Rmux is a Rust terminal multiplexer with a typed async SDK that treats pane output the way Playwright treats the DOM: structured, queryable, and awaitable. For teams running Claude Code, Codex, or aider over persistent SSH sessions, it targets something tmux 3.6a has never provided, a first-class automation surface above the byte-stream level. The repo first appeared May 15, 2026; as of v0.7.0 (June 25, 2026) it has shipped seven minor releases and official SDKs in three languages [Updated June 2026].
The Automation Gap tmux Never Filled
tmux’s automation story is send-keys and capture-pane. You write text into a session, read back raw bytes, and sleep until you think the command has finished. Agents running on top of this pattern spend a lot of time grep-and-retrying against unstructured output. It works until a prompt changes format, a command takes longer than expected, or a pane scrolls past the capture buffer. Teams have been patching these cases with brittle shell wrappers for two years.
Rmux, created May 15 by GitHub user shideneyu under the Helvesec org, frames this as the problem worth solving. v0.3.0 shipped May 23, eight days after the repo appeared, two days after its Show HN debut, dual-licensed MIT/Apache-2.0, with 90 tmux-compatible CLI commands implemented. The cadence has not slowed: v0.4.x added browser-based session sharing, v0.5.0 stabilized the window-creation APIs, and v0.6.0 (June 17) shipped the first official non-Rust SDK [Updated June 2026].
The SDK: Playwright Primitives for Terminal Sessions
The rmux-sdk crate is where the interesting engineering lives. The public API surface has three primitives that don’t exist in tmux:
connect_or_start() is an idempotent session bootstrap. The EnsureSessionPolicy::CreateOrReuse enum variant handles the case where your automation script runs twice, which is the normal case for any coding agent operating in a retry loop.

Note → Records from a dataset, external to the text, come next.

/-! ### Changing the work alphabet -/

/-- **Alphabet change at linear additive cost.** Let `emb : Γ₀ → Γ` embed the alphabet of the
encodings into a work alphabet, with a partial inverse `proj`. If a machine over `Γ` maps the
embedded input `(ea a).map emb` to the embedded output `(eb (f a)).map emb` within `T a` steps,
then a machine over `Γ₀` maps `ea a` to `eb (f a)` within
`T a + 2 |ea a| + 2 |eb (f a)| + 6` steps (transduce in, run, transduce out).
[cite: AroraBarak2009, §1.3 (Claim 1.5, alphabet reduction; composition of machines)] -/
theorem computesInTime_of_embedding {α β Γ₀ Γ : Type} [Fintype Γ₀] [Fintype Γ] (emb : Γ₀ → Γ)
    (proj : Γ → Option Γ₀) (hpe : ∀ a, proj (emb a) = some a) {ea : α → List Γ₀}
    {eb : β → List Γ₀} {f : α → β} {T : α → ℕ}
    (h : ComputesInTime (fun a => (ea a).map emb) (fun b => (eb b).map emb) f T) :
    ComputesInTime ea eb f fun a => T a + 2 * (ea a).length + 2 * (eb (f a)).length + 6 := by
  obtain ⟨M, hM⟩ := h
  obtain ⟨Mi, hMi⟩ := exists_outputsWithin_flatMap (fun a : Γ₀ => [emb a]) (E := 1) (fun _ => le_rfl)
  obtain ⟨Mo, hMo⟩ := exists_outputsWithin_flatMap (fun s : Γ => (proj s).toList) (E := 1)
    (fun s => by cases proj s <;> simp)
  refine ⟨(Mi.comp M).comp Mo, fun a => ?_⟩
  have e1 : (ea a).flatMap (fun x => [emb x]) = (ea a).map emb := by
    induction ea a <;> simp_all
  have e2 : ((eb (f a)).map emb).flatMap (fun s => (proj s).toList) = eb (f a) := by
    induction eb (f a) <;> simp_all
  have h1 := hMi (ea a)
  rw [e1] at h1
  have h12 := TM2ComputableAux.comp_outputsWithin Mi M h1 ⟨Classical.choice (hM a)⟩
  have h3 := hMo ((eb (f a)).map emb)
  rw [e2] at h3
  have h123 := TM2ComputableAux.comp_outputsWithin (Mi.comp M) Mo h12 h3
  refine ⟨Classical.choice (h123.mono ?_)⟩
  simp only [List.length_map]
  omega

end MachineLift

/-! ### The size of the renaming reduction's output -/

namespace KCNF

variable {k : ℕ}

/-- The length of the encoding of a list of formulas: the encodings plus one separator each.
[folklore] -/
theorem length_encodeList {k : ℕ} (l : List (KCNF k)) :
    (encodeList l).length = (l.map fun φ => φ.encode.length + 1).sum := by
  induction l with
  | nil => rfl
  | cons φ l ih => simp [encodeList, List.flatMap_cons] at ih ⊢; omega

end KCNF

namespace IPRename

/-- The number of block indices of a partition is at most the number of variables
(`numBlocks = |B| ≤ |occurring variables| ≤ numVars`). [folklore] -/
theorem numBlocks_le_numVars {k : ℕ} (P : Params) (φ : KCNF k) :
    numBlocks P φ.clauses ≤ φ.numVars := by
  unfold numBlocks bList
  calc ((occList φ.clauses).filter (inB P φ.clauses)).length ≤ (occList φ.clauses).length :=
        List.length_filter_le _ _
    _ = (occVars φ.clauses).card := length_occList _
    _ ≤ φ.numVars := card_occVars_le φ

/-- **Size of one disjunct.** Every member of `reduceList k cap len t ψ` is encoded by at most
`4 (2^{k'} (k' + 2) + 1) (L + n + 1)²` symbols (`k' = kOut k cap len`, `L = |encode ψ|`,
`n = numVars ψ`): it has at most `n` variables and at most `2^{k'} (|clauses| + n)` clauses of
width `≤ k'`. [folklore] -/
theorem length_encode_le_of_mem_reduceList {k cap len t : ℕ} {ψ : KCNF k}
    {Φ : KCNF (kOut k cap len)} (hΦ : Φ ∈ reduceList k cap len t ψ) :
    Φ.encode.length + 1 ≤
      4 * (2 ^ kOut k cap len * (kOut k cap len + 2) + 1) * (ψ.encode.length + ψ.numVars + 1) ^ 2 := by
  obtain ⟨bs, -, fv, -, -, rfl⟩ := mem_reduceList.1 hΦ
  set P : Params := ⟨cap, len, maskOf bs, fv⟩
  -- the three size parameters of the disjunct
  have hn : (reduce P ψ).numVars ≤ ψ.numVars := by rw [numVars_reduce]; exact Nat.sub_le _ _
  have hc : (reduce P ψ).clauses.length ≤ 2 ^ kOut k cap len * (ψ.encode.length + ψ.numVars) := by
    refine (length_clauses_reduce_le P ψ).trans (Nat.mul_le_mul_left _ ?_)
    exact Nat.add_le_add (KCNF.length_clauses_le_length_encode ψ) (numBlocks_le_numVars P ψ)
  have h1 : (reduce P ψ).encode.length ≤ (reduce P ψ).numVars + 1 +
      (reduce P ψ).clauses.length * (kOut k cap len * ((reduce P ψ).numVars + 2) + 2) :=
    KCNF.length_encode_le (reduce P ψ)
  -- elementary estimate in the abbreviations K, N = L + n, with n' ≤ N, C ≤ 2^K N
  generalize (reduce P ψ).encode.length = E at h1 ⊢
  generalize (reduce P ψ).clauses.length = C at hc h1 ⊢
  generalize (reduce P ψ).numVars = n' at hn h1 ⊢
  generalize ψ.encode.length = L at hc ⊢
  generalize ψ.numVars = n at hn hc ⊢
  generalize kOut k cap len = K at hc h1 ⊢
  have h2 : C * (K * (n' + 2) + 2) ≤ 2 ^ K * (L + n) * (K * (L + n + 2) + 2) :=
    Nat.mul_le_mul hc (by nlinarith)
  have h3 : 2 ^ K * (L + n) * (K * (L + n + 2) + 2) ≤ 2 ^ K * (K + 2) * (L + n + 2) ^ 2 := by
    have h3a : K * (L + n + 2) + 2 ≤ (K + 2) * (L + n + 2) := by nlinarith
    calc 2 ^ K * (L + n) * (K * (L + n + 2) + 2) ≤ 2 ^ K * (L + n + 2) * ((K + 2) * (L + n + 2)) :=
          Nat.mul_le_mul (Nat.mul_le_mul_left _ (by omega)) h3a
      _ = 2 ^ K * (K + 2) * (L + n + 2) ^ 2 := by ring
  have h4 : (L + n + 2) ^ 2 ≤ 4 * (L + n + 1) ^ 2 := by nlinarith
  have h5 : n' + 1 + 1 ≤ (L + n + 2) ^ 2 := by nlinarith
  have h23 := h2.trans h3
  calc E + 1 ≤ (L + n + 2) ^ 2 + 2 ^ K * (K + 2) * (L + n + 2) ^ 2 := by omega
    _ = (2 ^ K * (K + 2) + 1) * (L + n + 2) ^ 2 := by ring
    _ ≤ (2 ^ K * (K + 2) + 1) * (4 * (L + n + 1) ^ 2) := Nat.mul_le_mul_left _ h4
    _ = 4 * (2 ^ K * (K + 2) + 1) * (L + n + 1) ^ 2 := by ring

/-- **Size of the whole output.** The encoding of the list `reduceList k cap len t ψ` has
length at most `2^{numCols} (m+1)^{n/m + 1} · 4 (2^{k'}(k'+2)+1) (L+n+1)²` (`m = max len 1`).
[folklore] -/
theorem length_encodeList_reduceList_le (k cap len t : ℕ) (ψ : KCNF k) :
    (KCNF.encodeList (reduceList k cap len t ψ)).length ≤
      2 ^ numCols k cap * (max len 1 + 1) ^ (ψ.numVars / max len 1 + 1) *
        (4 * (2 ^ kOut k cap len * (kOut k cap len + 2) + 1) * (ψ.encode.length + ψ.numVars + 1) ^ 2) := by
  rw [KCNF.length_encodeList]
  set Bnd := 4 * (2 ^ kOut k cap len * (kOut k cap len + 2) + 1) *
    (ψ.encode.length + ψ.numVars + 1) ^ 2
  have hb : ∀ x ∈ (reduceList k cap len t ψ).map (fun φ => φ.encode.length + 1), x ≤ Bnd := by
    intro x hx
    obtain ⟨Φ, hΦ, rfl⟩ := List.mem_map.1 hx
    exact length_encode_le_of_mem_reduceList hΦ
  have h := List.sum_le_card_nsmul _ Bnd hb
  rw [List.length_map, smul_eq_mul] at h
  exact h.trans (Nat.mul_le_mul_right _ (length_reduceList_le k cap len t ψ))

end IPRename

/-! ### The list fact from a one-formula machine -/

/-- `encodeList` of a concatenation of lists is the concatenation of the `encodeList`s of the
pieces. [folklore] -/
theorem KCNF.encodeList_flatMap {k k' : ℕ} (l : List (KCNF k)) (R : KCNF k → List (KCNF k')) :
    KCNF.encodeList (l.flatMap R) = l.flatMap fun ψ => KCNF.encodeList (R ψ) := by
  simp [KCNF.encodeList, List.flatMap_assoc]

/-- Elementary: `X_e = (m+1)^{q} (B+1)^e` is monotone in `e` and at least `1`. [folklore] -/
theorem pow_mul_pow_mono {M q B e e' : ℕ} (hM : 1 ≤ M) (he : e ≤ e') :
    1 ≤ M ^ q * (B + 1) ^ e ∧ M ^ q * (B + 1) ^ e ≤ M ^ q * (B + 1) ^ e' :=
  ⟨Nat.one_le_iff_ne_zero.2 (Nat.mul_ne_zero (pow_ne_zero _ (by omega)) (pow_ne_zero _ (by omega))),
    Nat.mul_le_mul_left _ (Nat.pow_le_pow_right (by omega) he)⟩

/-- **The list fact from a one-formula machine.** If, for all parameters, some machine maps
`KCNF.encode ψ` to `KCNF.encodeList (IPRename.reduceList k cap len ⌈a·n/b⌉ ψ)` within
`c · (m+1)^{n/m} · (L + n + 1)^c + c` steps (`n = numVars ψ`, `L = |encode ψ|`, `m = max len 1`),
then `ipRename_reduceList_computable` holds: the list version runs that machine on every
blank-terminated entry of the input (`TM2FlatMapList.lean`) behind a linear-time copy of the
input, and the per-entry overhead `2 L + 2 |output| + 3` is of the same shape by
`IPRename.length_encodeList_reduceList_le`.
[cite: ImpagliazzoPaturiJCSS2001, Lemma 2 (p. 373), the "Moreover" sentence] -/
theorem ipRename_reduceList_computable_of_single
    (h : ∀ (k cap len a b : ℕ), 0 < b → ∃ c : ℕ,
      ComputesInTime KCNF.encode KCNF.encodeList
        (fun ψ : KCNF k => IPRename.reduceList k cap len (ipThreshold a b ψ.numVars) ψ)
        fun ψ => c * ((max len 1 + 1) ^ (ψ.numVars / max len 1) *
          (ψ.encode.length + ψ.numVars + 1) ^ c) + c) :
    ipRename_reduceList_computable := by
  intro k cap len a b hb
  obtain ⟨c, M₂, hM₂⟩ := h k cap len a b hb
  obtain ⟨M₁, hM₁⟩ := MachineLift.exists_outputsWithin_copy Γ'
  set m := max len 1 with hm
  set R : KCNF k → List (KCNF (IPRename.kOut k cap len)) :=
    fun ψ => IPRename.reduceList k cap len (ipThreshold a b ψ.numVars) ψ with hR
  -- constants
  set D : ℕ := 2 ^ IPRename.numCols k cap * (m + 1) *
    (4 * (2 ^ IPRename.kOut k cap len * (IPRename.kOut k cap len + 2) + 1)) with hD
  set C : ℕ := 2 * c + 2 * D + 16 with hC
  refine ⟨C, M₁.flatMapMachine M₂ Γ'.blank, fun l => ?_⟩
  -- the flat-map machine
  have h₁ : M₁.OutputsWithin (KCNF.encodeList l) (l.flatMap fun ψ => ψ.encode ++ [Γ'.blank])
      (2 * (KCNF.encodeList l).length + 3) := hM₁ _
  have hrun := TM2ComputableAux.flatMap_outputsWithin M₁ M₂ (sep := Γ'.blank) (w := KCNF.encode)
    (y := fun ψ => KCNF.encodeList (R ψ))
    (m := fun ψ => c * ((m + 1) ^ (ψ.numVars / m) * (ψ.encode.length + ψ.numVars + 1) ^ c) + c)
    (fun ψ => ψ.blank_not_mem_encode) (bs := l) h₁ (fun ψ => ⟨Classical.choice (hM₂ ψ)⟩)
  rw [← KCNF.encodeList_flatMap] at hrun
  refine ⟨Classical.choice (hrun.mono ?_)⟩
  -- the time bound, entry by entry
  rw [KCNF.length_encodeList]
  set X : KCNF k → ℕ := fun ψ => (m + 1) ^ (ψ.numVars / m) * (ψ.encode.length + ψ.numVars + 1) ^ C
    with hX
  have hper : ∀ ψ : KCNF k, 2 * (ψ.encode.length + 1) +
      (c * ((m + 1) ^ (ψ.numVars / m) * (ψ.encode.length + ψ.numVars + 1) ^ c) + c +
        2 * ψ.encode.length + 2 * (KCNF.encodeList (R ψ)).length + 3) ≤ C * X ψ := by
    intro ψ
    set n := ψ.numVars
    set L := ψ.encode.length
    have hm1 : 1 ≤ m + 1 := by omega
    obtain ⟨hX1, hXc⟩ := pow_mul_pow_mono (M := m + 1) (q := n / m) (B := L + n) (e := c) (e' := C)
      hm1 (by omega)
    obtain ⟨-, hX2⟩ := pow_mul_pow_mono (M := m + 1) (q := n / m) (B := L + n) (e := 2) (e' := C)
      hm1 (by omega)
    obtain ⟨-, hX1'⟩ := pow_mul_pow_mono (M := m + 1) (q := n / m) (B := L + n) (e := 1) (e' := C)
      hm1 (by omega)
    have hL : L + 1 ≤ (m + 1) ^ (n / m) * (L + n + 1) ^ 1 := by
      rw [pow_one]
      calc L + 1 ≤ 1 * (L + n + 1) := by omega
        _ ≤ (m + 1) ^ (n / m) * (L + n + 1) :=
          Nat.mul_le_mul_right _ (Nat.one_le_pow _ _ (by omega))
    have hY := IPRename.length_encodeList_reduceList_le k cap len (ipThreshold a b n) ψ
    have hY' : (KCNF.encodeList (R ψ)).length ≤ D * ((m + 1) ^ (n / m) * (L + n + 1) ^ 2) := by
      refine hY.trans (le_of_eq ?_)
      simp only [hD, pow_succ]
      ring
    -- assemble
    have e1 : (m + 1) ^ (n / m) * (L + n + 1) ^ C = X ψ := rfl
    rw [← e1]
    set Z := (m + 1) ^ (n / m) * (L + n + 1) ^ C with hZ
    have a1 : c * ((m + 1) ^ (n / m) * (L + n + 1) ^ c) ≤ c * Z := Nat.mul_le_mul_left _ hXc
    have a2 : 2 * (KCNF.encodeList (R ψ)).length ≤ 2 * D * Z := by
      rw [Nat.mul_assoc]; exact Nat.mul_le_mul_left _ (hY'.trans (Nat.mul_le_mul_left _ hX2))
    have a3 : L + 1 ≤ Z := hL.trans hX1'
    have a4 : 1 ≤ Z := hX1.trans hXc
    rw [hC]
    nlinarith
  have hsum : (l.map fun ψ => 2 * (ψ.encode.length + 1) +
      (c * ((m + 1) ^ (ψ.numVars / m) * (ψ.encode.length + ψ.numVars + 1) ^ c) + c +
        2 * ψ.encode.length + 2 * (KCNF.encodeList (R ψ)).length + 3)).sum ≤
      (l.map fun ψ => C * X ψ).sum :=
    List.sum_le_sum (fun ψ _ => hper ψ)
  have hmulsum : (l.map fun ψ => C * X ψ).sum = C * (l.map X).sum := by
    rw [List.sum_map_mul_left]
  have h2sum : 2 * (l.map fun φ => φ.encode.length + 1).sum =
      (l.map fun φ => 2 * (φ.encode.length + 1)).sum := by
    rw [List.sum_map_mul_left]
  rw [List.sum_map_add, hmulsum] at hsum
  rw [h2sum]
  have hC6 : 6 ≤ C := by omega
  show _ ≤ C * (l.map X).sum + C
  omega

pane.wait_for_text() is an async locator-style wait. Instead of sleep 5 && tmux capture-pane, you await a condition on pane output. The direct analogue is Playwright’s page.waitForSelector().
PaneSnapshot objects expose the pane’s cell grid with cols, rows, and per-cell data. A downstream consumer can parse specific screen regions without writing a terminal emulator.
The “Playwright for terminals” framing comes from the project itself, not from independent characterization. Worth noting given the project is ten days old. The primitives are real, though, and the analogy is accurate at the API level.
tmux Compatibility: 90 Commands and Config Migration
According to the GitHub repository, rmux implements 90 tmux-compatible CLI commands. .tmux.conf keybinding and core option carryover is supported, which matters for teams with existing config. The intent is drop-in CLI replacement.
The compatibility story has a clear gap: no Lua scripting parity. tmux’s plugin ecosystem, tpm, tmuxinator, and the long tail of shell wrappers that assume tmux in $PATH, doesn’t port automatically. Teams with deep tmux config customization should treat migration as non-trivial.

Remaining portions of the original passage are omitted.